Best Practices#
Processing only in Transformers#
While all the three kinds of functions, publishers, transformers, and subscribers, can support processing, it is recommended to use only transformers for it. This woould help you make the most of Tabsdata’s current and future capabilities.
Testing#
You can use the polars or pandas Python package to test out your function logic before registering and executing your functions on the server.

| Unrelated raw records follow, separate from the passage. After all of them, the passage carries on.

/-! ### Restriction calculus in a module (arrow form; `presheaf_map_map` is the tree's `SheafHom` lemma) -/

/-- Morphisms of sheaves of modules commute with restriction along a morphism of opens, elementwise.
[folklore] -/
theorem app_map_apply {M M' : X.Modules} (φ : M ⟶ M') {V W : X.Opens} (i : W ⟶ V) (m : Γ(M, V)) :
    M'.presheaf.map i.op (φ.app V m) = φ.app W (M.presheaf.map i.op m) :=
  (ConcreteCategory.congr_hom (φ.mapPresheaf.naturality i.op) m).symm

/-! ### The product of the pieces `Π_x Γ(F, V ∩ U_x)` -/

/-- Families `(s_x)_x`, `s_x ∈ Γ(F, V ∩ U_x)`, indexed by the points of `X` (the cover of the cocycle
is point-indexed). [folklore] -/
abbrev PointFamily (V : X.Opens) : Type u := ∀ x : X, Γ(F, V ⊓ c.U x)

/-- Restriction of point families along `W ⊆ V`, componentwise. [folklore] -/
def PointFamily.res {V W : X.Opens} (h : W ≤ V) (s : PointFamily c F V) : PointFamily c F W :=
  fun x => F.presheaf.map (homOfLE (inf_le_inf_right (c.U x) h)).op (s x)

/-- Components of a restricted family. [folklore] -/
@[simp]
theorem PointFamily.res_apply {V W : X.Opens} (h : W ≤ V) (s : PointFamily c F V) (x : X) :
    PointFamily.res c F h s x = F.presheaf.map (homOfLE (inf_le_inf_right (c.U x) h)).op (s x) := rfl

/-- The `𝒪_X(V)`-module structure on point families: `a • (s_x) = (a|_{V ∩ U_x} • s_x)`. [folklore] -/
@[reducible]
def PointFamily.module (V : X.Opens) : Module Γ(X, V) (PointFamily c F V) :=
  @Pi.module X (fun x => Γ(F, V ⊓ c.U x)) Γ(X, V) _ _ fun x =>
    Module.compHom _ (X.presheaf.map (homOfLE (inf_le_left : V ⊓ c.U x ≤ V)).op).hom

/-- The presheaf of abelian groups `V ↦ Π_x Γ(F, V ∩ U_x)`. [folklore] -/
def piPresheafAb : TopCat.Presheaf Ab X where
  obj V := AddCommGrpCat.of (PointFamily c F V.unop)
  map i := AddCommGrpCat.ofHom
    { toFun := PointFamily.res c F i.unop.le
      map_zero' := funext fun _ => map_zero _
      map_add' := fun f g => funext fun x => map_add _ (f x) (g x) }
  map_id V := by
    refine AddCommGrpCat.ext fun f => funext fun x => ?_
    change F.presheaf.map _ (f x) = f x
    have : (homOfLE (inf_le_inf_right (c.U x) (𝟙 V).unop.le)).op = 𝟙 (op (V.unop ⊓ c.U x)) :=
      Subsingleton.elim _ _
    rw [this, F.presheaf.map_id]; rfl
  map_comp i i' := by
    refine AddCommGrpCat.ext fun f => funext fun x => ?_
    change F.presheaf.map _ (f x) = F.presheaf.map _ (F.presheaf.map _ (f x))
    rw [presheaf_map_map]
    rfl

/-- The presheaf of `𝒪_X`-modules `V ↦ Π_x Γ(F, V ∩ U_x)`. [folklore] -/
def piPresheaf : X.PresheafOfModules :=
  @PresheafOfModules.ofPresheaf _ _ X.ringCatSheaf.obj (piPresheafAb c F)
    (fun V => PointFamily.module c F V.unop)
    (fun V W i a f => by
      -- restriction is semilinear over restriction of functions: `(a • s)_x| = a|| • s_x|`
      letI := PointFamily.module c F V.unop
      letI := PointFamily.module c F W.unop
      funext x
      change F.presheaf.map (homOfLE (inf_le_inf_right (c.U x) i.unop.le)).op
          (X.presheaf.map (homOfLE (inf_le_left : V.unop ⊓ c.U x ≤ V.unop)).op a • f x) =
        X.presheaf.map (homOfLE (inf_le_left : W.unop ⊓ c.U x ≤ W.unop)).op (X.presheaf.map i a) •
          F.presheaf.map (homOfLE (inf_le_inf_right (c.U x) i.unop.le)).op (f x)
      rw [Scheme.Modules.map_smul, ← CategoryTheory.comp_apply, ← CategoryTheory.comp_apply,
        ← Functor.map_comp, ← Functor.map_comp]
      rfl)

/-- **`V ↦ Π_x Γ(F, V ∩ U_x)` is a sheaf** (componentwise gluing in `F` on the covers `(V_a ∩ U_x)_a`).
[folklore] -/
theorem isSheaf_piPresheaf : TopCat.Presheaf.IsSheaf (piPresheaf c F).presheaf := by
  change TopCat.Presheaf.IsSheaf (piPresheafAb c F)
  rw [TopCat.Presheaf.isSheaf_iff_isSheafUniqueGluing]
  intro κ V sf hsf
  let G : TopCat.Sheaf Ab X := ⟨F.presheaf, Scheme.Modules.isSheaf F⟩
  have hcov : ∀ x : X, iSup V ⊓ c.U x ≤ ⨆ a, V a ⊓ c.U x := fun x => by
    rw [← iSup_inf_eq]
  have hsf' : ∀ x : X, TopCat.Presheaf.IsCompatible G.1 (fun a => V a ⊓ c.U x) fun a => sf a x := by
    intro x a b
    have h := congrFun (hsf a b) x
    change F.presheaf.map _ (sf a x) = F.presheaf.map _ (sf b x) at h
    change F.presheaf.map _ (sf a x) = F.presheaf.map _ (sf b x)
    have e1 : V a ⊓ c.U x ⊓ (V b ⊓ c.U x) = V a ⊓ V b ⊓ c.U x := by
      apply le_antisymm
      · exact le_inf (le_inf (inf_le_left.trans inf_le_left) (inf_le_right.trans inf_le_left))
          (inf_le_left.trans inf_le_right)
      · exact le_inf (inf_le_inf_right _ inf_le_left) (inf_le_inf_right _ inf_le_right)
    have key := congrArg (F.presheaf.map (homOfLE e1.le).op) h
    rw [presheaf_map_map, presheaf_map_map] at key
    exact key
  have H := fun x => G.existsUnique_gluing' (fun a => V a ⊓ c.U x) (iSup V ⊓ c.U x)
    (fun a => homOfLE (inf_le_inf_right _ (le_iSup V a))) (hcov x) (fun a => sf a x) (hsf' x)
  refine ⟨fun x => (H x).exists.choose, fun a => funext fun x => (H x).exists.choose_spec a,
    fun t ht => funext fun x => (H x).unique (fun a => ?_) (H x).exists.choose_spec⟩
  exact congrFun (ht a) x

/-- **The product of the pieces `Π_x (j_x)_*(F|_{U_x})`** as a sheaf of `𝒪_X`-modules: sections over `V`
are the point families `(s_x ∈ Γ(F, V ∩ U_x))_x`, definitionally. [folklore] -/
def piModule : X.Modules where
  val := piPresheaf c F
  isSheaf := isSheaf_piPresheaf c F

/-- Restriction in `piModule` is componentwise. [folklore] -/
theorem piModule_map_apply {V W : X.Opens} (h : W ≤ V) (s : Γ(piModule c F, V)) (x : X) :
    ((piModule c F).presheaf.map (homOfLE h).op s) x =
      F.presheaf.map (homOfLE (inf_le_inf_right (c.U x) h)).op (s x) := rfl

/-- The action on `piModule` is componentwise. [folklore] -/
theorem piModule_smul_apply {V : X.Opens} (a : Γ(X, V)) (s : Γ(piModule c F, V)) (x : X) :
    (a • s) x = X.presheaf.map (homOfLE (inf_le_left : V ⊓ c.U x ≤ V)).op a • s x := rfl

/-! ### The twisting relation `s_x = g_{xy} · s_y` and the subsheaf `F⟨c⟩` -/

variable {c F}
/-- **O-112, calibrated tail, for `SU(N)` fundamental, every `N ≥ 2`, EVERY unit map `a` (UNCONDITIONAL)**: the conclusion of
`BlockedActivityOnsetCalSC` fails at `(SU(N), fundamental)` whatever the calibration. -/
theorem not_calibratedTail_suN {N : ℕ} (hN : 2 ≤ N) (a : ℝ → ℝ) :
    ¬ (∀ act : ℝ, 0 < act → ∃ T β₂ : ℝ, ∀ β : ℝ, β₂ ≤ β → ∃ b : ℕ, 1 ≤ b ∧ a β * (b : ℝ) < T ∧
      BlockedActivityClass (fundamentalLatticeRep N).ρ β b 1 act) := by
  obtain ⟨ω, hω, hne⟩ := exists_root_of_unity_ne_one N hN
  exact not_calibratedTail_of_central (fundamentalLatticeRep N) (by rw [fundamentalLatticeRep_N]; omega)
    (scalarCenter N ω hω (by omega)) (scalarCenter_mem_center N ω hω (by omega)) ω rfl hne a

/-- **O-112 at `SU(2)` (unconditional):** the blocked-activity onset fails for the fundamental representation of `SU(2)` (`z = −𝟙`). -/
theorem not_blockedActivityOnsetAt_su2 : ¬ BlockedActivityOnsetAt (fundamentalLatticeRep 2).ρ :=
  not_blockedActivityOnsetAt_suN le_rfl

/-- **Lane B's construction statement `BlockedActivityOnsetSC` is false modulo `SimplyConnectedSpace SU(2)`** — a THEOREM of the tree
(`Theorems.BrascampLiebVacuumSC.Negative.simplyConnectedSpace_su2`), discharged in the companion module `Negative/BlockedActivityOnsetFalseSC`;
the compact-simple-Lie input is the tree's `isSimpleCompactGroup_specialUnitaryGroup_holds`. -/
theorem not_blockedActivityOnsetSC_of_sc (hsc : SimplyConnectedSpace (Matrix.specialUnitaryGroup (Fin 2) ℂ)) :
    ¬ BlockedActivityOnsetSC := fun h =>
  not_blockedActivityOnsetAt_su2 (h (Matrix.specialUnitaryGroup (Fin 2) ℂ)
    (isCompactSimpleLieGroup_specialUnitaryGroup isSimpleCompactGroup_specialUnitaryGroup_holds le_rfl) hsc
    (fundamentalLatticeRep 2))
/-- **THE `hpos` SLOT OF THE CHAIN'S LETTERS AT EVERY `V = U^u`, `U` SMALL** — positive definiteness of `Δ_a(U^u)` (from the coercivity above).
[cite: Balaban1985BackgroundPropagators, Thm 3.11 p.416, (3.34)–(3.35) p.396] -/
theorem laplaceAofBackground_pos_of_gaugeOrbit_small_field_uniform {η : ℝ} (hη : η ≠ 0) {a : ℝ} (ha : 0 < a) {Mφ Mφ' : ℝ} (hMφ : 0 ≤ Mφ)
    (hMφ' : 0 ≤ Mφ') (hφ : ∀ w, ‖φ w‖ ≤ Mφ * ‖w‖) (hφ' : ∀ X, ‖φ.symm X‖ ≤ Mφ' * ‖X‖) {Cτ : ℝ} (hτC : ∀ X, ‖τ X‖ ≤ Cτ * ‖X‖)
    (hCτ : 0 ≤ Cτ) :
    ∃ ε₃ : ℝ, 0 < ε₃ ∧ ∀ (m : Fin d → ℕ) [∀ i, NeZero (fineP L m i)]
      (U : Bond d (fineP L m) → 𝔸ˣ) {α : ℝ} (hα1 : α ≤ 1 / 64)
      (hU1 : ∀ (x : B7Prop1Explicit.Site d) (κ : Fin d), perCfg (fineP L m) U x κ ∈ U1 𝔸)
      (hreg : ∀ (y : TSite d m) (κ : Fin d) (r : Fin d → Fin L), ‖((Wcx L (perCfg (fineP L m) U) (cornerSite L y) κ (boxVec L r) : 𝔸ˣ) : 𝔸) - 1‖ ≤ α)
      {ε : ℝ}, 0 ≤ ε → ε ≤ ε₃ → (∀ b, ‖(U b : 𝔸) - 1‖ ≤ ε) →
      (∀ (b : Bond d (fineP L m)) (v u : W), ⟪adTransportW φ U b v, u⟫_ℂ = ⟪v, adTransportW φ (fun b => (U b)⁻¹) b u⟫_ℂ) →
      ∀ (g : TSite d (fineP L m) → 𝔸ˣ) (hg : ∀ x, g x ∈ U1 𝔸), (∀ x, star (g x : 𝔸) = ((g x)⁻¹ : 𝔸ˣ)) →
        (∀ (x : TSite d (fineP L m)) (X : 𝔸), τ (AdA (g x) X) = τ X) →
        (∀ (x : TSite d (fineP L m)) (v v' : W), ⟪AdW φ (g x) v, AdW φ (g x) v'⟫_ℂ = ⟪v, v'⟫_ℂ) →
        ∀ x : BondL2K ℂ d (fineP L m) c₀ W, x ≠ 0 →
          0 < RCLike.re ⟪x, laplaceAofBackground L m hL φ (gaugeU g U) hα1 (hU1_gaugeU L m g U hg hU1) (hreg_gaugeU L m g U hg hreg) τ η
            (c₀ := c₀) (c₁ := c₁) a x⟫_ℂ := by
  obtain ⟨γ₁, ε₃, hγ₁, hε₃, H⟩ :=
    exists_coercive_laplaceA_of_gaugeOrbit_small_field_uniform L hL φ τ (c₀ := c₀) (c₁ := c₁) hη ha hMφ hMφ' hφ hφ' hτC hCτ
  refine ⟨ε₃, hε₃, fun m _ U α hα1 hU1 hreg ε hε hεε₃ hUε hRS g hg hstar hτ hAd x hx => ?_⟩
  have h := H m U hα1 hU1 hreg hε hεε₃ hUε hRS g hg hstar hτ hAd x
  have hx' : 0 < ‖x‖ ^ 2 := by positivity
  nlinarith

/-- **`‖G₁(U^u)y‖ ≤ γ₁⁻¹‖y‖` ON THE GAUGE ORBIT OF THE SMALL-FIELD BALL, ONE `γ₁` FOR ALL VOLUMES** — for any positivity witness at `U^u`.
[cite: Balaban1985BackgroundPropagators, Thm 3.11 p.416, (3.34) p.396, (3.86) p.407] -/
theorem norm_G1_le_of_gaugeOrbit_small_field_uniform {η : ℝ} (hη : η ≠ 0) {a : ℝ} (ha : 0 < a) {Mφ Mφ' : ℝ} (hMφ : 0 ≤ Mφ) (hMφ' : 0 ≤ Mφ')
    (hφ : ∀ w, ‖φ w‖ ≤ Mφ * ‖w‖) (hφ' : ∀ X, ‖φ.symm X‖ ≤ Mφ' * ‖X‖) {Cτ : ℝ} (hτC : ∀ X, ‖τ X‖ ≤ Cτ * ‖X‖) (hCτ : 0 ≤ Cτ) :
    ∃ γ₁ ε₃ : ℝ, 0 < γ₁ ∧ 0 < ε₃ ∧ ∀ (m : Fin d → ℕ) [∀ i, NeZero (fineP L m i)]
      (U : Bond d (fineP L m) → 𝔸ˣ) {α : ℝ} (hα1 : α ≤ 1 / 64)
      (hU1 : ∀ (x : B7Prop1Explicit.Site d) (κ : Fin d), perCfg (fineP L m) U x κ ∈ U1 𝔸)
      (hreg : ∀ (y : TSite d m) (κ : Fin d) (r : Fin d → Fin L), ‖((Wcx L (perCfg (fineP L m) U) (cornerSite L y) κ (boxVec L r) : 𝔸ˣ) : 𝔸) - 1‖ ≤ α)
      {ε : ℝ}, 0 ≤ ε → ε ≤ ε₃ → (∀ b, ‖(U b : 𝔸) - 1‖ ≤ ε) →
      (∀ (b : Bond d (fineP L m)) (v u : W), ⟪adTransportW φ U b v, u⟫_ℂ = ⟪v, adTransportW φ (fun b => (U b)⁻¹) b u⟫_ℂ) →
      ∀ {g : TSite d (fineP L m) → 𝔸ˣ}, (∀ x, star (g x : 𝔸) = ((g x)⁻¹ : 𝔸ˣ)) → (∀ (x : TSite d (fineP L m)) (X : 𝔸), τ (AdA (g x) X) = τ X) →
        (∀ (x : TSite d (fineP L m)) (v v' : W), ⟪AdW φ (g x) v, AdW φ (g x) v'⟫_ℂ = ⟪v, v'⟫_ℂ) →
        ∀ (hU1' : ∀ (x : B7Prop1Explicit.Site d) (κ : Fin d), perCfg (fineP L m) (gaugeU g U) x κ ∈ U1 𝔸)
          (hreg' : ∀ (y : TSite d m) (κ : Fin d) (r : Fin d → Fin L),
            ‖((Wcx L (perCfg (fineP L m) (gaugeU g U)) (cornerSite L y) κ (boxVec L r) : 𝔸ˣ) : 𝔸) - 1‖ ≤ α)
          (hpos' : ∀ x : BondL2K ℂ d (fineP L m) c₀ W, x ≠ 0 →
            0 < RCLike.re ⟪x, laplaceAofBackground L m hL φ (gaugeU g U) hα1 hU1' hreg' τ η (c₀ := c₀) (c₁ := c₁) a x⟫_ℂ)
          (y : BondL2K ℂ d (fineP L m) c₀ W), ‖G1LatticeK hpos' y‖ ≤ γ₁⁻¹ * ‖y‖ := by
  obtain ⟨γ₁, ε₃, hγ₁, hε₃, H⟩ :=
    exists_coercive_laplaceA_of_small_field_uniform L hL φ (c₀ := c₀) (c₁ := c₁) hη ha hMφ hMφ' hφ hφ' τ hτC hCτ
  refine ⟨γ₁, ε₃, hγ₁, hε₃, fun m _ U α hα1 hU1 hreg ε hε hεε₃ hUε hRS g hstar hτ hAd hU1' hreg' hpos' y => ?_⟩
  exact norm_G1_le_gaugeU L hL φ τ η m U hα1 hU1 hreg hU1' hreg' hτ hstar hAd a hγ₁ (H m U hα1 hU1 hreg hε hεε₃ hUε hRS) hpos' y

Let’s take the function logic of the transformer code from the Getting Started section here. You can test the function logic using the following code:
import polars as pl
import tabsdata as td
@td.transformer(input_tables=["persons"], output_tables=["spanish", "french", "german"])
def tfr(persons: td.TableFrame):
persons = persons.select(
["identifier", "name", "surname", "nationality", "language"]
)
res = {}
for nationality in ["Spanish", "French", "German"]:
res[nationality] = persons.filter(td.col("nationality").eq(nationality)).drop(
["nationality"]
)
return res["Spanish"], res["French"], res["German"]
def test_tfr():
# Assuming that the persons.csv file exists in the same directory where the
# script is run
tf = pl.read_csv("persons.csv")
assert isinstance(tf, pl.TableFrame)
s, f, g = tfr(tf)
# Testing that the output is of the correct type and has the proper columns
assert isinstance(s, pl.TableFrame)
assert s.columns == ["identifier", "name", "surname", "language"]
assert isinstance(f, pl.TableFrame)
assert f.columns == ["identifier", "name", "surname", "language"]
assert isinstance(g, pl.TableFrame)
assert g.columns == ["identifier", "name", "surname", "language"]
Note:
This method is only applicable to test the function logic, and not the input and output to the function.
persons.csv` is assumed to be the same working directory where the Python file containing this code exists. If that’s not the case, input the correct path to file in the read_csv function.
In the main function, pl.read_csv is used to read the csv file and store the resultant polars dataframe in a variable called tf. This tf dataframe is passed to the transf function as input, and the resultant output tables from the function are stored as s,f and g variables. They are subsequently printed.
You can check the printed output to understand if the function logic is performing as expected.